> EXERCISE DIRECTIONS: Beginning at the top of the data below, write out every line exactly until you reach the line with "# THE WHOLE-BAND", and include that line.

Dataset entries
::::::::

import Summits.Ventures.CertifiedManyBodySolver.Downfold.EmeryBandJet
import Summits.Ventures.CertifiedManyBodySolver.Downfold.EmeryBoxesLa214OneBandImage
import HarnessLib

/-!
# THE WHOLE-BAND `t′ − 2t″` OF THE WORKED EXAMPLE, CERTIFIED: for EVERY member of box #18's typed σ companion
# `emeryBoxLa214v123` (La₂CuO₄; whole hull and both Δ_pd level tags; x = 0 and x = 1/8) the nodal 2-jet of its
# antibonding band at the Fermi energy has `t′_J − 2t″_J` IN A CERTIFIED WINDOW — object M's nesting-fold combination
# is object E's `t′` in eV (INFL-3to1-B §B.100; kernel `EmeryBandJet` ∘ capstones `EmeryBoxesLa214OneBandImage`)

Venture CertifiedManyBodySolver, cell `pub/hubbard-downfold` (stage S1), seat hubbard-downfold-mod-4 (technique B, g44);
namespace `Summit.Ventures.CertifiedManyBodySolver.Downfold.Emery`. Everything PROVED (0 sorry; no new certificate: the
EXACT identity `jetTp_sub_two_jetTpp_eq_fsRatio_mul_scaleT` composed with the landed one-band image windows
`la214{,DFT,SOL}Box_oneBandImage_{x0,x0125}` (nodal scale `scaleT(node; ε_F)` and exact shape `fsRatio(ε_F)`)).

OBJECT. `EmeryBandJet` (§B.100): the Taylor 2-jet of the implicit σ band at a diagonal point reads as a one-band
`t–t′–t″` set `(t_J, t′_J, t″_J)` (the whole-band / object-M-type reading: for the La₂CuO₄ atomic-like row it gives
`t′/t −0.073`, `t″/t +0.101` against the MLWF object M of record `−0.071 / +0.090`, float) and its nesting-fold
combination is EXACTLY `t′_J − 2t″_J = fsRatio(ε)·scaleT(x₀, x₀; ε)`. At the nodal Fermi point `x₀ = xNode(ε_F)`,
`ε = ε_F = fermiEnergyOf(ν)` the two factors are the certified coordinates of the one-band image (§B.88–§B.90), so for
EVERY member (product of a negative and a positive window, outward 10⁻⁴):
* whole box (Δ [1.7, 4.0] × t_pd [1.29, 1.52] × t_pp [0.46, 0.66] × t_pp′ [0.12, 0.15] eV): x = 0 **`t′_J − 2t″_J ∈
  [−0.1698, −0.0539]` eV** (`la214Box_jetFold_x0`), x = 1/8 `[−0.1848, −0.0563]` (`…_x0125`);
* DFT-level tag (Δ ≤ 2.91): x = 0 `[−0.1698, −0.0696]`, x = 1/8 `[−0.1848, −0.0739]`;
* solver-level tag (Δ ≥ 3.24): x = 0 `[−0.1230, −0.0539]`, x = 1/8 `[−0.1299, −0.0563]`.
READING (value-free): the box's 1BH object M of record (MLWF, §OF-RECORD l.184 / §DFT-1b l.95: `t = 0.4642` eV,
`t′/t = −0.0709`, `t″/t = +0.0898`) has `t′ − 2t″ = −0.1163` eV — INSIDE every x = 0 window above: the whole-band
one-band set of the DFT band and the σ-model Fermi-surface shape of the typed companion are ONE object read two ways,
consistent at the certified level through the exact fold (if object M is the nodal jet — an identification that holds to
≤ 0.01 in the ratios on every La row tested, §B.100 float).

WHAT THIS IS NOT: statements about La₂CuO₄ — SCREENING-GRADE typed box; `U = 0` one-body kinematics; object M ≈ nodal jet
is a float identification, not a theorem; no box edit.
-/

noncomputable section

namespace Summit.Ventures.CertifiedManyBodySolver.Downfold.Emery

open Real Set

/-- A positive velocity-matched scale forces both factors of `scaleT = fsT/∂_εF` to be non-zero. [folklore] -/
theorem ne_zero_of_scaleT_pos {Δ tpd tpp c x y ε : ℝ} (h : 0 < scaleT Δ tpd tpp c x y ε) :
    dcharCubic Δ tpd tpp c x y ε ≠ 0 ∧ fsT Δ tpd tpp c ε ≠ 0 := by
  unfold scaleT at h
  constructor
  · intro h0; rw [h0, div_zero] at h; exact lt_irrefl 0 h
  · intro h0; rw [h0, zero_div] at h; exact lt_irrefl 0 h

/-- Product of a non-positive window and a non-negative window: `r ∈ [r₁, r₂]`, `r₂ ≤ 0`, `s ∈ [s₁, s₂]`, `0 ≤ s₁`
give `r·s ∈ [r₁s₂, r₂s₁]`. [folklore] -/
theorem mul_mem_Icc_of_nonpos_of_nonneg {r s r₁ r₂ s₁ s₂ : ℝ} (hr : r ∈ Icc r₁ r₂) (hs : s ∈ Icc s₁ s₂)
    (hr₂ : r₂ ≤ 0) (hs₁ : 0 ≤ s₁) : r * s ∈ Icc (r₁ * s₂) (r₂ * s₁) := by
  obtain ⟨hr1, hr2⟩ := hr; obtain ⟨hs1, hs2⟩ := hs
  constructor <;> nlinarith

/-- THE FOLD WINDOW DEVICE: if at a diagonal point the velocity-matched scale lies in a positive window and the exact
shape ratio in a negative one, the jet's `t′_J − 2t″_J` lies in the product window. [folklore] -/
theorem jetFold_mem_Icc {Δ tpd tpp c x₀ ε r₁ r₂ s₁ s₂ : ℝ}
    (hS : scaleT Δ tpd tpp c x₀ x₀ ε ∈ Icc s₁ s₂) (hR : fsRatio Δ tpd tpp c ε ∈ Icc r₁ r₂)
    (hs₁ : 0 < s₁) (hr₂ : r₂ ≤ 0) :
    jetTp Δ tpd tpp c x₀ ε - 2 * jetTpp Δ tpd tpp c x₀ ε ∈ Icc (r₁ * s₂) (r₂ * s₁) := by
  obtain ⟨hF, hT⟩ := ne_zero_of_scaleT_pos (lt_of_lt_of_le hs₁ hS.1)
  rw [jetTp_sub_two_jetTpp_eq_fsRatio_mul_scaleT hF hT]
  exact mul_mem_Icc_of_nonpos_of_nonneg hR hS hr₂ hs₁.le

/-- **Whole box, x = 0 (ν = 1/2):** for EVERY member the nodal jet at the Fermi energy has
`t′_J − 2t″_J ∈ [−0.1698, −0.0539]` eV. [folklore] -/
theorem la214Box_jetFold_x0 {Δ a b c : ℝ} (hΔ : Δ ∈ Icc ((17 : ℝ) / 10) (4 : ℝ))
    (ha : a ∈ Icc ((129 : ℝ) / 100) ((38 : ℝ) / 25)) (hb : b ∈ Icc ((23 : ℝ) / 50) ((33 : ℝ) / 50))
    (hc : c ∈ Icc ((3 : ℝ) / 25) ((3 : ℝ) / 20)) :
    jetTp Δ a b c (xNode Δ a b c (fermiEnergyOf Δ a b c ((1 : ℝ) / 2))) (fermiEnergyOf Δ a b c ((1 : ℝ) / 2))
      - 2 * jetTpp Δ a b c (xNode Δ a b c (fermiEnergyOf Δ a b c ((1 : ℝ) / 2))) (fermiEnergyOf Δ a b c ((1 : ℝ) / 2))
      ∈ Icc (-(849 : ℝ) / 5000) (-(539 : ℝ) / 10000) := by
  obtain ⟨hS, hR, -, -⟩ := la214Box_oneBandImage_x0 hΔ ha hb hc
  have h := jetFold_mem_Icc hS hR (by norm_num) (by norm_num)
  exact ⟨le_trans (by norm_num) h.1, le_trans h.2 (by norm_num)⟩

/-- **Whole box, x = 1/8 (ν = 7/16):** `t′_J − 2t″_J ∈ [−0.1848, −0.0563]` eV for every member. [folklore] -/
theorem la214Box_jetFold_x0125 {Δ a b c : ℝ} (hΔ : Δ ∈ Icc ((17 : ℝ) / 10) (4 : ℝ))
    (ha : a ∈ Icc ((129 : ℝ) / 100) ((38 : ℝ) / 25)) (hb : b ∈ Icc ((23 : ℝ) / 50) ((33 : ℝ) / 50))
    (hc : c ∈ Icc ((3 : ℝ) / 25) ((3 : ℝ) / 20)) :
    jetTp Δ a b c (xNode Δ a b c (fermiEnergyOf Δ a b c ((7 : ℝ) / 16))) (fermiEnergyOf Δ a b c ((7 : ℝ) / 16))
      - 2 * jetTpp Δ a b c (xNode Δ a b c (fermiEnergyOf Δ a b c ((7 : ℝ) / 16))) (fermiEnergyOf Δ a b c ((7 : ℝ) / 16))
      ∈ Icc (-(231 : ℝ) / 1250) (-(563 : ℝ) / 10000) := by
  obtain ⟨hS, hR, -, -⟩ := la214Box_oneBandImage_x0125 hΔ ha hb hc
  have h := jetFold_mem_Icc hS hR (by norm_num) (by norm_num)
  exact ⟨le_trans (by norm_num) h.1, le_trans h.2 (by norm_num)⟩

/-- **DFT-level tag (Δ_pd ≤ 2.91), x = 0:** `t′_J − 2t″_J ∈ [−0.1698, −0.0696]` eV for every member. [folklore] -/
theorem la214DFTBox_jetFold_x0 {Δ a b c : ℝ} (hΔ : Δ ∈ Icc ((17 : ℝ) / 10) ((291 : ℝ) / 100))
    (ha : a ∈ Icc ((129 : ℝ) / 100) ((38 : ℝ) / 25)) (hb : b ∈ Icc ((23 : ℝ) / 50) ((33 : ℝ) / 50))
    (hc : c ∈ Icc ((3 : ℝ) / 25) ((3 : ℝ) / 20)) :
    jetTp Δ a b c (xNode Δ a b c (fermiEnergyOf Δ a b c ((1 : ℝ) / 2))) (fermiEnergyOf Δ a b c ((1 : ℝ) / 2))
      - 2 * jetTpp Δ a b c (xNode Δ a b c (fermiEnergyOf Δ a b c ((1 : ℝ) / 2))) (fermiEnergyOf Δ a b c ((1 : ℝ) / 2))
      ∈ Icc (-(849 : ℝ) / 5000) (-(87 : ℝ) / 1250) := by
  obtain ⟨hS, hR, -, -⟩ := la214DFTBox_oneBandImage_x0 hΔ ha hb hc
  have h := jetFold_mem_Icc hS hR (by norm_num) (by norm_num)
  exact ⟨le_trans (by norm_num) h.1, le_trans h.2 (by norm_num)⟩

/-- **DFT-level tag, x = 1/8:** `t′_J − 2t″_J ∈ [−0.1848, −0.0739]` eV for every member. [folklore] -/
theorem la214DFTBox_jetFold_x0125 {Δ a b c : ℝ} (hΔ : Δ ∈ Icc ((17 : ℝ) / 10) ((291 : ℝ) / 100))
    (ha : a ∈ Icc ((129 : ℝ) / 100) ((38 : ℝ) / 25)) (hb : b ∈ Icc ((23 : ℝ) / 50) ((33 : ℝ) / 50))
    (hc : c ∈ Icc ((3 : ℝ) / 25) ((3 : ℝ) / 20)) :
    jetTp Δ a b c (xNode Δ a b c (fermiEnergyOf Δ a b c ((7 : ℝ) / 16))) (fermiEnergyOf Δ a b c ((7 : ℝ) / 16))
      - 2 * jetTpp Δ a b c (xNode Δ a b c (fermiEnergyOf Δ a b c ((7 : ℝ) / 16))) (fermiEnergyOf Δ a b c ((7 : ℝ) / 16))
      ∈ Icc (-(231 : ℝ) / 1250) (-(739 : ℝ) / 10000) := by
  obtain ⟨hS, hR, -, -⟩ := la214DFTBox_oneBandImage_x0125 hΔ ha hb hc
  have h := jetFold_mem_Icc hS hR (by norm_num) (by norm_num)
  exact ⟨le_trans (by norm_num) h.1, le_trans h.2 (by norm_num)⟩

/-- **Solver-level tag (Δ_pd ≥ 3.24), x = 0:** `t′_J − 2t″_J ∈ [−0.1230, −0.0539]` eV for every member. [folklore] -/
theorem la214SOLBox_jetFold_x0 {Δ a b c : ℝ} (hΔ : Δ ∈ Icc ((81 : ℝ) / 25) (4 : ℝ))
    (ha : a ∈ Icc ((129 : ℝ) / 100) ((38 : ℝ) / 25)) (hb : b ∈ Icc ((23 : ℝ) / 50) ((33 : ℝ) / 50))
    (hc : c ∈ Icc ((3 : ℝ) / 25) ((3 : ℝ) / 20)) :
    jetTp Δ a b c (xNode Δ a b c (fermiEnergyOf Δ a b c ((1 : ℝ) / 2))) (fermiEnergyOf Δ a b c ((1 : ℝ) / 2))
      - 2 * jetTpp Δ a b c (xNode Δ a b c (fermiEnergyOf Δ a b c ((1 : ℝ) / 2))) (fermiEnergyOf Δ a b c ((1 : ℝ) / 2))
      ∈ Icc (-(123 : ℝ) / 1000) (-(539 : ℝ) / 10000) := by
  obtain ⟨hS, hR, -, -⟩ := la214SOLBox_oneBandImage_x0 hΔ ha hb hc
  have h := jetFold_mem_Icc hS hR (by norm_num) (by norm_num)
  exact ⟨le_trans (by norm_num) h.1, le_trans h.2 (by norm_num)⟩

/-- **Solver-level tag, x = 1/8:** `t′_J − 2t″_J ∈ [−0.1299, −0.0563]` eV for every member. [folklore] -/
theorem la214SOLBox_jetFold_x0125 {Δ a b c : ℝ} (hΔ : Δ ∈ Icc ((81 : ℝ) / 25) (4 : ℝ))
    (ha : a ∈ Icc ((129 : ℝ) / 100) ((38 : ℝ) / 25)) (hb : b ∈ Icc ((23 : ℝ) / 50) ((33 : ℝ) / 50))
    (hc : c ∈ Icc ((3 : ℝ) / 25) ((3 : ℝ) / 20)) :
    jetTp Δ a b c (xNode Δ a b c (fermiEnergyOf Δ a b c ((7 : ℝ) / 16))) (fermiEnergyOf Δ a b c ((7 : ℝ) / 16))
      - 2 * jetTpp Δ a b c (xNode Δ a b c (fermiEnergyOf Δ a b c ((7 : ℝ) / 16))) (fermiEnergyOf Δ a b c ((7 : ℝ) / 16))
      ∈ Icc (-(1299 : ℝ) / 10000) (-(563 : ℝ) / 10000) := by
  obtain ⟨hS, hR, -, -⟩ := la214SOLBox_oneBandImage_x0125 hΔ ha hb hc
  have h := jetFold_mem_Icc hS hR (by norm_num) (by norm_num)
  exact ⟨le_trans (by norm_num) h.1, le_trans h.2 (by norm_num)⟩

end Summit.Ventures.CertifiedManyBodySolver.Downfold.Emery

::::::::

> EXPECTED ANSWER:
import Summits.Ventures.CertifiedManyBodySolver.Downfold.EmeryBandJet
import Summits.Ventures.CertifiedManyBodySolver.Downfold.EmeryBoxesLa214OneBandImage
import HarnessLib

/-!
# THE WHOLE-BAND `t′ − 2t″` OF THE WORKED EXAMPLE, CERTIFIED: for EVERY member of box #18's typed σ companion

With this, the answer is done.